Can't tell for sure if the staging container worked or not. What I do see though is an error in the singleton blobstore pod:
~/dizzylizard (master)*$ kubectl logs -n kubecf singleton-blobstore-0 -c blobstore-nginx
nginx: [alert] could not open error log file: open() "/var/vcap/packages/nginx_webdav/logs/error.log" failed (13: Permission denied)
execing in the pod shows that the nginx process is started by user vcap but that dir is owned by root. Not sure if it's relevant to the failed staging but something to look at for sure (may have to do with changes in the stemcell).
Also this may be relevant:
https://github.com/cloudfoundry-incubator/kubecf/commit/31dc889eaf7b71b02e396d59f959275f9927756b#diff-6cef92220d2f63c1a73bbbeca21e2d1a7c08d210fbf109a08ee08bae91e723a1
I tried deploying v2.6.1 using the make targets in kubecf:
$ git checkout v2.6.1
$ make kind-start
$ make all
and after all pods are up and running, pushing the example app (dizzylizard) works. So, I realized it must have something to do with how kind is setup, because make kind-start is doing some preparation to the cluster, other than simply calling kind create cluster: https://github.com/cloudfoundry-incubator/kubecf/blob/master/scripts/kind-start.sh
To verify, I created a fresh cluster with make kind-start and then I followed the docs to deploy kubecf like in the description (thus the only difference to the reproduction steps was the way I created the kind cluster). Pushing the app works in this case.
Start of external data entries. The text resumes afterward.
import Mathlib
import Summits.ResolutionOfSingularities.ResolutionOfSingularities.Theorems.HomologicalConductorPersistencePointedCeilingSections
import Summits.ResolutionOfSingularities.ResolutionOfSingularities.Theorems.HomologicalConductorPersistenceHartogsCodimOne
import Literature.AlgebraicGeometry.Motives.CartierDivisorAmple
import HarnessLib

/-!
# [OURS · L1 w44b] K-PCC sheaf half, FILE 2b: sections of `𝒪_X(D)` OFF THE CLOSED FIBRE are global
# sections of `𝒪_X(D + D_W)` (pole shift), and the degree inequality (★) for them

Rung S-2 `HomologicalConductor.PersistenceSurface` (stmt-ResolutionOfSingularities-19970), route
`ResolutionOfSingularities/HomologicalConductor`, chain W4.4b (cell res-hironaka), WAVE-3 row «stub-3 → K-PCC
SHEAF HALF» (lead memo K-PCC, res-L1-w44b-lead-1 g4; lattice half `…PersistencePointedCycles{,Definite}`).
`[OURS · L1 w44b]` folklore in the W4.4 `NoZeno` resolution vocabulary; replaces the role of no printed item;
NOT a statement of the manuscript under review and nothing of it is used; AI-written, weaker than expert review.
FILE 1a `…PersistenceCycleDivisorDegree`, FILE 1b `…PersistencePointedCeilingSections` ((★) for global
sections), FILE 2a `…PersistenceHartogsCodimOne`.

K-PCC's modules are `M_d = H⁰(X ∖ E, 𝒪_X(D))`, sections over the complement of the closed fibre
`E = π⁻¹(𝔪)` (`CartierDivisor.IsSectionOn {x | π x ≠ 𝔪} s`); their exceptional parts `P_s = ord_E(D + div s)`
may be NEGATIVE (poles along `E`). This file reduces them to FILE 1b:

* `ordAt_cycleDivisor_eq` — the cycle divisor `D_W` has order `W η` along `E_η` (`η ∈ F`);
* **`isSection_add_cycleDivisor_of_isSectionOn`** (POLE SHIFT) — on a regular `X`, if `s` is a section of
  `𝒪_X(D)` off the closed fibre, `F` contains every point of the closed fibre of codimension `≤ 1`, and
  `W ≥ −ord_F(D + div s)`, then `s ∈ Γ(X, 𝒪_X(D + D_W))`: at points off `E` the extra factor is a unit/regular;
  at the curves `η ∈ F` the order is `≥ 0` (FILE 2a `isRegularAt_of_ord_nonneg`); at the closed points of `E`
  by algebraic Hartogs in the codimension-`≤ 1` form (FILE 2a);
* **`sum_ordAt_mul_excCurveDegree_le_of_isSectionOn`** — (★) for sections off the closed fibre:
  `Σ_{η ∈ F} ord_η(D + div s) · ([E_η]·E_{η₀}) ≤ (𝒪_X(D)·E_{η₀})` with SIGNED orders `ord_η(D + div s) ∈ ℤ` —
  exactly the hypothesis shape `∀ i, Σ_j P_j M j i ≤ d_i`, `P : ι → ℤ`, of the lead's
  `PersistencePointedCyclesDefinite.least_sub_greatest_le_add` / `nonneg_of_isPointedAntinef`.

References: U. Görtz, T. Wedhorn, *Algebraic Geometry I* (2nd ed. 2020), (11.9), Thm. 6.45 [`GortzWedhorn2020`];
J. Lipman, Publ. Math. IHÉS 36 (1969), §12 Remark 2 b)–c) (p. 221) [`Lipman1969`].
-/

set_option linter.dupNamespace false
set_option autoImplicit false

noncomputable section

open CategoryTheory AlgebraicGeometry TopologicalSpace IsLocalRing Opposite Order
open Literature.AlgebraicGeometry.Motives Literature.AlgebraicGeometry.Motives.RatFn
open Literature.AlgebraicGeometry.Resolution
open Summit.ResolutionOfSingularities.ResolutionOfSingularities.Theorems.NoZeno.SandwichCluster

universe u

namespace Summit.ResolutionOfSingularities.ResolutionOfSingularities.Theorems.HomologicalConductor.PersistencePointedCeiling

variable {X : Scheme.{u}} [IsIntegral X] [IsLocallyNoetherian X]

/-! ## The order of a cycle divisor along its curves -/

/-- **`ord_{E_η}(D_W) = W η`** for the divisor of the cycle ideal `∏_{η ∈ F} 𝓘_{E_η}^{W η}` on a regular scheme and
`η ∈ F` (its stalk at `η` is `𝔪_η^{W η}`). [cite: GortzWedhorn2020, (11.13.3) (p. 383)] -/
theorem ordAt_cycleDivisor_eq (hX : Scheme.IsRegular X) (F : Finset X) (W : X → ℕ)
    (hF : ∀ η ∈ F, coheight η = 1) {η : X} (hη : η ∈ F) :
    (CartierDivisor.ofIsEffectiveCartier (∏ η ∈ F, primeDivisorIdeal η ^ W η)
      (isEffectiveCartier_cycleIdeal hX F W hF)).ordAt η = W η := by
  set I := ∏ η ∈ F, primeDivisorIdeal η ^ W η
  set hI := isEffectiveCartier_cycleIdeal hX F W hF
  have hanti : ∀ η' ∈ F, η' ⤳ η → η' = η := fun η' hη' h => by
    by_contra hne
    exact not_specializes_of_coheight_eq_one (hF η' hη') (hF η hη) hne h
  have hyη := CartierDivisor.mem_cartierChart I hI η
  rw [(CartierDivisor.ofIsEffectiveCartier I hI).ordAt_eq_ord (i := η) hyη,
    CartierDivisor.ofIsEffectiveCartier_f, ← toFunctionField_germ_eq_secFn hyη hyη]
  refine ord_toFunctionField_eq_of_span_eq hX (hF η hη) (germ_cartierGen_ne_zero I hI hyη) ?_
  rw [← stalkIdeal_eq_span_germ_cartierGen_of_mem I hI hyη]
  exact stalkIdeal_cycleIdeal_self F W hη hanti

/-! ## Pole shift: sections off the closed fibre are global sections of `D + D_W` -/

section PoleShift

variable {T : Type u} [CommRing T] [IsLocalRing T] (π : X ⟶ Spec (.of T))

/-- **POLE SHIFT.** `X` integral, locally noetherian and regular, `π : X → Spec T` (`T` local), `F` a finite set
of codimension-one points containing every point of codimension `≤ 1` of the closed fibre, `D` a Cartier
divisor and `s ≠ 0` a section of `𝒪_X(D)` over the complement of the closed fibre. If `W η ≥ −ord_η(D + div s)`
for `η ∈ F` then `s` is a GLOBAL section of `𝒪_X(D + D_W)` (`D_W` the divisor of `∏_{η∈F} 𝓘_{E_η}^{W η}`).
[cite: GortzWedhorn2020, (11.9) (p. 374) and Thm. 6.45 (p. 203)] -/
theorem isSection_add_cycleDivisor_of_isSectionOn (hX : Scheme.IsRegular X) (F : Finset X) (W : X → ℕ)
    (hF : ∀ η ∈ F, coheight η = 1)
    (hFE : ∀ ζ : X, π ζ = closedPoint T → coheight ζ ≤ 1 → ζ ∈ F)
    (D : CartierDivisor X) {s : X.functionField} (hs0 : s ≠ 0)
    (hs : D.IsSectionOn {x | π x ≠ closedPoint T} s)
    (hW : ∀ η ∈ F, -(D + CartierDivisor.principal s hs0).ordAt η ≤ (W η : ℤ)) :
    (D + CartierDivisor.ofIsEffectiveCartier (∏ η ∈ F, primeDivisorIdeal η ^ W η)
      (isEffectiveCartier_cycleIdeal hX F W hF)).IsSection s := by
  set DW := CartierDivisor.ofIsEffectiveCartier (∏ η ∈ F, primeDivisorIdeal η ^ W η)
    (isEffectiveCartier_cycleIdeal hX F W hF)
  rintro ⟨i, j⟩ y ⟨hyi, hyj⟩
  change IsRegularAt y (D.f i * DW.f j * s)
  -- Hartogs on the open `U_i ∩ V_j`: regularity at its points of codimension `≤ 1` suffices
  refine isRegularAt_of_forall_coheight_le_one_of_mem hX (W := D.U i ⊓ DW.U j)
    (h := D.f i * DW.f j * s) (fun y' hy' hc => ?_) ⟨hyi, hyj⟩
  obtain ⟨hyi', hyj'⟩ := hy'
  by_cases hE : π y' = closedPoint T
  · -- a curve of the closed fibre: the order is `ord(D + div s) + W ≥ 0`
    have hF' : y' ∈ F := hFE y' hE hc
    have h1 : coheight y' = 1 := hF y' hF'
    have hne : D.f i * DW.f j * s ≠ 0 := mul_ne_zero (mul_ne_zero (D.f_ne_zero i) (DW.f_ne_zero j)) hs0
    refine isRegularAt_of_ord_nonneg (hX y') h1 hne ?_
    have hord : Scheme.ord (D.f i * DW.f j * s) y' =
        (D + CartierDivisor.principal s hs0).ordAt y' + DW.ordAt y' := by
      rw [(D + CartierDivisor.principal s hs0).ordAt_eq_ord (i := (i, PUnit.unit)) ⟨hyi', trivial⟩,
        DW.ordAt_eq_ord hyj', mul_right_comm,
        Scheme.ord_mul (mul_ne_zero (D.f_ne_zero i) hs0) (DW.f_ne_zero j)]
      rfl
    rw [hord, ordAt_cycleDivisor_eq hX F W hF hF']
    have := hW y' hF'
    omega
  · -- off the closed fibre: `f_i s` is regular (section) and the local equation of `D_W` is regular
    have h1 : IsRegularAt y' (D.f i * s) := hs i y' hyi' hE
    have h2 : IsRegularAt y' (DW.f j) := CartierDivisor.isEffective_ofIsEffectiveCartier _ _ j y' hyj'
    rw [mul_right_comm]
    exact h1.mul h2

/-! ## (★) for sections off the closed fibre -/

variable [IsProper π]

/-- **(★) for sections off the closed fibre, signed orders.** With `X`, `π`, `F` as in the pole shift, `D` a
Cartier divisor, `s ≠ 0` a section of `𝒪_X(D)` off the closed fibre and `η₀ ∈ F` an integral exceptional curve:
`Σ_{η ∈ F} ord_η(D + div s) · ([E_η]·E_{η₀}) ≤ (𝒪_X(D)·E_{η₀})` — the input `P_s·C_i ≤ d_i` (`P_s : ι → ℤ`) of
K-PCC Thm 2.3 in the lead's pairing. Proof: pole shift by `W = (−P_s)⁺`, FILE 1b for the global section of
`D + D_W`, and `(D_W·E_{η₀}) = Σ W_η ([E_η]·E_{η₀})` (FILE 1a) cancels. [cite: Lipman1969, Section 12, Remark 2 b)–c) (p. 221)] -/
theorem sum_ordAt_mul_excCurveDegree_le_of_isSectionOn (hX : Scheme.IsRegular X) (F : Finset X)
    (hF : ∀ η ∈ F, coheight η = 1)
    (hFE : ∀ ζ : X, π ζ = closedPoint T → coheight ζ ≤ 1 → ζ ∈ F)
    (D : CartierDivisor X) {s : X.functionField} (hs0 : s ≠ 0)
    (hs : D.IsSectionOn {x | π x ≠ closedPoint T} s) {η₀ : X} (hη₀F : η₀ ∈ F) (hη₀ : η₀ ∈ excCurvePoints π) :
    ∑ η ∈ F.attach, (D + CartierDivisor.principal s hs0).ordAt η *
        excCurveDegree π (CartierDivisor.ofIsEffectiveCartier (primeDivisorIdeal (η : X))
          (isEffectiveCartier_primeDivisorIdeal_of_isRegular hX (hF η η.2))) η₀ ≤
      excCurveDegree π D η₀ := by
  -- pole orders
  set P : X → ℤ := fun η => (D + CartierDivisor.principal s hs0).ordAt η with hPdef
  set W : X → ℕ := fun η => (-P η).toNat with hWdef
  have hW : ∀ η ∈ F, -(D + CartierDivisor.principal s hs0).ordAt η ≤ (W η : ℤ) := fun η _ =>
    Int.self_le_toNat _
  set DW := CartierDivisor.ofIsEffectiveCartier (∏ η ∈ F, primeDivisorIdeal η ^ W η)
    (isEffectiveCartier_cycleIdeal hX F W hF) with hDW
  -- `s` is a global section of `D + D_W`
  have hsec : (D + DW).IsSection s := isSection_add_cycleDivisor_of_isSectionOn π hX F W hF hFE D hs0 hs hW
  -- (★) for the global section (FILE 1b)
  have hstar := sum_ordAt_mul_excCurveDegree_le_of_isSection π hX F hF (D + DW) hs0 hsec hη₀F hη₀
  -- orders and degrees of `D + D_W`
  have hordW : ∀ η : {η // η ∈ F}, (D + DW + CartierDivisor.principal s hs0).ordAt η = P η + W η := by
    intro η
    rw [CartierDivisor.ordAt_add, CartierDivisor.ordAt_add, hDW, ordAt_cycleDivisor_eq hX F W hF η.2, hPdef]
    simp only [CartierDivisor.ordAt_add]
    ring
  have hdegW : excCurveDegree π (D + DW) η₀ = excCurveDegree π D η₀ +
      ∑ η ∈ F.attach, (W η : ℤ) * excCurveDegree π (CartierDivisor.ofIsEffectiveCartier
        (primeDivisorIdeal (η : X)) (isEffectiveCartier_primeDivisorIdeal_of_isRegular hX (hF η η.2))) η₀ := by
    rw [excCurveDegree_add π hη₀, hDW, excCurveDegree_cycleDivisor π hX F W hF hη₀]
  rw [hdegW] at hstar
  simp only [hordW, add_mul, Finset.sum_add_distrib] at hstar
  linarith

end PoleShift

end Summit.ResolutionOfSingularities.ResolutionOfSingularities.Theorems.HomologicalConductor.PersistencePointedCeiling

end
import Literature.AnabelianGeometry.SemiGraphs.QuasiTemperoidsHomEqResRel
import Literature.AnabelianGeometry.SemiGraphs.QuasiTemperoidsHomHomRel
import HarnessLib

/-!
# [SemiAnbd] Thm A.4, chart route (Galois-countable case): S1b ≫ S1c composed — from the torsor
# facts of `F` on `T₂[A₂]` to a continuous `f : Π₁ → Π₂` with `B^temp(f)|_{T₂[A₂]} ≅ F`

Mochizuki, *Semi-graphs of anabelioids*, Publ. RIMS **42** (2006) 221–322, Appendix, Thm A.4
(manuscript pp. 82–86) [cite: MochizukiSemiAnbd2006, Thm A.4 pp.82-86]; Prop 3.2 (p. 35).  Proof-only
companion (seat abc-iut-w5-d220; rows C-S1b/C-S1c of `HOME/plan/L3/SUBDAG-SemiAnbd-Cor311.md`, input
to the assembly row C-S2 of abc-iut-w5-d106): the gluing step `exists_continuousMonoidHom_of_fullSubcategory`
(`QuasiTemperoidsHomHomRel.lean`) fed into abc-iut-w5-d216's comparison
`exists_natIso_res_of_torsorData` (`QuasiTemperoidsHomEqResRel.lean`) with NO adapter; the
surjectivity input of the gluing step is derived from the orbit-map input at the base point of
`Π₂/M` (`proj_eq_orbitMap`).  What remains EXTERNAL are exactly the three torsor facts of step C-S1a
(nonempty + `Π₂`-transitive, `Π₂/N`-free, orbit maps surjective with stabiliser-orbit fibres) for the
Galois objects `Π₂/N`, `N ≤ M₀`, plus source-closedness of `P` and preservation of countable coproducts.
Restricted (second-countable `Π₂`) theorem; it does not close the typed `ThmA4` (F-1634).  Nothing here
refers to the IUT corpus; no side is taken on any disputed claim.
-/

namespace Literature.AnabelianGeometry.SemiGraphs

namespace BTemp

open CategoryTheory CategoryTheory.Limits Topology Filter

universe u

variable {G₁ : Type u} [Group G₁] [TopologicalSpace G₁] [IsTopologicalGroup G₁]
  {G₂ : Type u} [Group G₂] [TopologicalSpace G₂] [IsTopologicalGroup G₂] (hG₂ : IsTempered G₂)
  (P : ObjectProperty (BTemp G₂)) (F : P.FullSubcategory ⥤ BTemp G₁)

/-- **S1b ≫ S1c**: from the torsor facts of step S1a
for a functor `F` on a source-closed full subcategory `P` of `B^temp(Π₂)` containing the `Π₂/N`,
`N ≤ M₀`, one gets a continuous homomorphism `f : Π₁ → Π₂` with `P.ι ⋙ B^temp(f) ≅ F`.
[cite: MochizukiSemiAnbd2006, Thm A.4 pp.82-86] -/
theorem exists_hom_natIso_res_of_torsor [SecondCountableTopology G₂] (M₀ : OpenNormalSubgroup G₂)
    (hP₀ : ∀ N : OpenNormalSubgroup G₂, N ≤ M₀ → P (Q hG₂ N))
    (hP : ∀ {X Y : BTemp G₂}, (X ⟶ Y) → P Y → P X)
    (hcoprod : ∀ (ι : Type) [Countable ι], PreservesColimitsOfShape (Discrete ι) F)
    (htrans : ∀ (N : OpenNormalSubgroup G₂) (hN : N ≤ M₀),
      Nonempty (F.obj ⟨Q hG₂ N, hP₀ N hN⟩).obj.V ∧
      ∀ y y' : (F.obj ⟨Q hG₂ N, hP₀ N hN⟩).obj.V, ∃ g : G₂,
        (F.map (ObjectProperty.homMk (rightMul hG₂ N g) :
          (⟨Q hG₂ N, hP₀ N hN⟩ : P.FullSubcategory) ⟶ ⟨Q hG₂ N, hP₀ N hN⟩)).hom.hom y = y')
    (hfree : ∀ (N : OpenNormalSubgroup G₂) (hN : N ≤ M₀) {g g' : G₂}
      {y : (F.obj ⟨Q hG₂ N, hP₀ N hN⟩).obj.V},
      (F.map (ObjectProperty.homMk (rightMul hG₂ N g) :
          (⟨Q hG₂ N, hP₀ N hN⟩ : P.FullSubcategory) ⟶ ⟨Q hG₂ N, hP₀ N hN⟩)).hom.hom y =
        (F.map (ObjectProperty.homMk (rightMul hG₂ N g') :
          (⟨Q hG₂ N, hP₀ N hN⟩ : P.FullSubcategory) ⟶ ⟨Q hG₂ N, hP₀ N hN⟩)).hom.hom y →
      (g : G₂ ⧸ N.toSubgroup) = g')
    (hmo : ∀ (N : OpenNormalSubgroup G₂) (hN : N ≤ M₀) (X : P.FullSubcategory) (x₀ : X.obj.obj.V),
      (∀ x : X.obj.obj.V, ∃ g : G₂, X.obj.obj.ρ g x₀ = x) →
      ∀ hk₀ : N.toSubgroup ≤ stab X.obj x₀,
      (∀ z : (F.obj X).obj.V, ∃ y' : (F.obj ⟨Q hG₂ N, hP₀ N hN⟩).obj.V,
        (F.map (ObjectProperty.homMk (orbitMap hG₂ X.obj x₀ N hk₀))).hom.hom y' = z) ∧
      ∀ y₁ y₂ : (F.obj ⟨Q hG₂ N, hP₀ N hN⟩).obj.V,
        (F.map (ObjectProperty.homMk (orbitMap hG₂ X.obj x₀ N hk₀))).hom.hom y₁ =
          (F.map (ObjectProperty.homMk (orbitMap hG₂ X.obj x₀ N hk₀))).hom.hom y₂ →
        ∃ h ∈ stab X.obj x₀,
          (F.map (ObjectProperty.homMk (rightMul hG₂ N h))).hom.hom y₁ = y₂) :
    ∃ f : G₁ →ₜ* G₂, Nonempty (P.ι ⋙ BTemp.res f ≅ F) := by
  -- surjectivity of `F` of the projections `Π₂/N → Π₂/M` is `hmo` at the base point of `Π₂/M`
  have hsurj : ∀ (N M : OpenNormalSubgroup G₂) (hN : N ≤ M₀) (hM : M ≤ M₀) (h : N ≤ M)
      (t : (F.obj ⟨Q hG₂ M, hP₀ M hM⟩).obj.V), ∃ s : (F.obj ⟨Q hG₂ N, hP₀ N hN⟩).obj.V,
      (F.map (ObjectProperty.homMk (proj hG₂ h) :
          (⟨Q hG₂ N, hP₀ N hN⟩ : P.FullSubcategory) ⟶ ⟨Q hG₂ M, hP₀ M hM⟩)).hom.hom s = t := by
    intro N M hN hM h t
    have hN' := le_stab_quotientObj_one hG₂ N M.toSubgroup M.isOpen' h
    have e := proj_eq_orbitMap hG₂ h hN'
    obtain ⟨s, hs⟩ := (hmo N hN ⟨Q hG₂ M, hP₀ M hM⟩ ((1 : G₂) : G₂ ⧸ M.toSubgroup)
      (quotientObj_transitive hG₂ M.toSubgroup M.isOpen') hN').1 t
    exact ⟨s, by rw [e]; exact hs⟩
  obtain ⟨φ, N, hN, y, hNanti, hNbasis, hycompat, hφ⟩ :=
    exists_continuousMonoidHom_of_fullSubcategory hG₂ F M₀ hP₀ htrans
      (fun N hN => hfree N hN) hsurj
  exact ⟨φ, exists_natIso_res_of_torsorData hG₂ P F hP hcoprod φ N (fun k => hP₀ (N k) (hN k)) y
    hNanti hNbasis hycompat hφ (fun k => (htrans (N k) (hN k)).2)
    (fun k g g' y₁ h => hfree (N k) (hN k) h) (fun k X x₀ htr hk₀ => hmo (N k) (hN k) X x₀ htr hk₀)⟩

end BTemp

end Literature.AnabelianGeometry.SemiGraphs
So it seems that something in what make kind-start is doing, is necessary to make things work. We need to find out what that is and document that in the documentation page.
ok new data: Simply using kind create cluster --image "kindest/node:v1.17.5" and then following the docs makes it work. The problem is with the k8s version. The make target is pulling 1.17.5 while the command from the docs simply pulls latest (which doesn't work). Is 1.19 already supported by kubecf @viovanov ? If not then I will simply update the docs to use a supported version (preferably 1.17.5 which is known to work).